As a child of the 1990s, everywhere I look I am confronted with reboots of the culture of my youth. Some of them are fun: my kids are wearing ridiculously baggy pants, flannel shirts, and Doc Martens just like I used to; the bands I like are reuniting for tours and documentaries. Some of these reboots are not so fun, though, like Big Content once again trying to kill the internet. We’ve seen the gruesome reanimation of SOPA embodied in siteblocking bills like FADPA and ACPA, bills that Re:Create has staunchly opposed alongside allies (EFF, PK, I2 Coalition, and more) from a diverse range of communities. And now, in the blockbuster Supreme Court case Cox v. Sony, the music industry has dragged us into the Supreme Court to explain once again that the internet is not just a vending machine for their products, just like we had to go to court to defend the VCR in the 1980s and to congress to defend the open internet in the 1990s.
The Cox case is about a deep and important question: when should a company be held legally responsible for how consumers use their products? Technologies like internet service are of course used by some people for unlawful ends. They also have many uses that are not just lawful, but essential to daily life. At this point it would probably be easier to name things you can’t do on the internet than to list all of the things in life that the internet enables or makes easier: applying for a job, finding healthcare, paying bills, renewing your driver’s license, planning a trip, filing your taxes, doing your homework, paying for parking, and on and on. Any technology powerful enough to do all that stuff could also be used for ill by someone determined to do it. But the law typically doesn’t hold an inventor or a service provider who sells general-purpose or multi-purpose tools liable for these inevitable, if regrettable, abuses, so long as they don’t actively encourage unlawful activities.

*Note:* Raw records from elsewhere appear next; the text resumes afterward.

/-! ## Necessity (lead c3, cycle 1): the reduction is EXACT modulo `EventualTight` (composed from the landed pieces; same terms as the assembly `Theorems/SAWRenewalTightnessSubseqIdentificationNecessity.lean` p130606) -/

/-- **S4 is implied by the conjecture**: `SAW.SAWScalingLimit → stub_latticeAreaLaw`. [folklore] -/
theorem latticeAreaLaw_of_sawScalingLimit (h : SAW.SAWScalingLimit) :
    ∀ (D : DobrushinDomain) (a b : ℝ → Site 2), SAW.IsEndpointApprox D a b →
      ∀ (x₀ : ℂ) (ρ₀ : ℝ), 0 < ρ₀ →
        D.carrier ∩ Metric.ball x₀ ρ₀ = {z : ℂ | x₀.im < z.im} ∩ Metric.ball x₀ ρ₀ →
        x₀ ≠ D.pt 0 → x₀ ≠ D.pt 1 →
        ∃ C ε₀ : ℝ, 0 < C ∧ 0 < ε₀ ∧ ∀ r : ℝ, 0 < r → r ≤ ε₀ →
          ∀ᶠ δ in 𝓝[>] (0 : ℝ),
            SAW.law D.carrier δ (a δ) (b δ) {γ | Metric.infDist x₀ γ.curve.range ≤ r} *
                ENNReal.ofReal (ε₀ ^ 2) ≤
              ENNReal.ofReal C *
                SAW.law D.carrier δ (a δ) (b δ) {γ | Metric.infDist x₀ γ.curve.range ≤ ε₀} *
                  ENNReal.ofReal (r ^ 2) ∧
            SAW.law D.carrier δ (a δ) (b δ) {γ | Metric.infDist x₀ γ.curve.range ≤ ε₀} *
                ENNReal.ofReal (r ^ 2) ≤
              ENNReal.ofReal C *
                SAW.law D.carrier δ (a δ) (b δ) {γ | Metric.infDist x₀ γ.curve.range ≤ r} *
                  ENNReal.ofReal (ε₀ ^ 2) :=
  _root_.Summit.CriticalPhenomena.SAWScalingLimit.Theorems.SubseqIdentification.BoundaryAreaLaw.stub_latticeAreaLawNecessityGlue
    (_root_.Summit.CriticalPhenomena.SAWScalingLimit.Theorems.SubseqIdentification.BoundaryAreaLaw.stub_sleAreaLawGlue _root_.Summit.CriticalPhenomena.SAWScalingLimit.Theorems.SubseqIdentification.BoundaryAreaLaw.stub_sleHalfPlaneAreaLaw
      _root_.Summit.CriticalPhenomena.SAWScalingLimit.Theorems.SubseqIdentification.BoundaryAreaLaw.stub_windowTransport)
    _root_.Summit.CriticalPhenomena.SAWScalingLimit.Theorems.SubseqIdentification.BoundaryAreaLaw.stub_latticeAreaLawOfLimitLaw h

Big Content would like to change this rule, to hold ISPs and other technology providers liable for everything their users do. Of course, this would cripple the technology and compel ISPs and others to engage in mass surveillance and control of ordinary people’s everyday lives, but that’s not a bad outcome from the Big Content standpoint. Since the 1990s and before, Big Content has fantasized about an internet that would be little more than a portal to their products. No pesky competition from small and independent creative people. Certainly no opportunities for entirely new forms of creativity and entertainment that aren’t already under their control (see TL;DR below for an example). And they have shockingly little interest in all the things people do online that don’t involve entertainment. Hopefully the Justices will take a different view when the Supreme Court hears Cox v. Sony this term.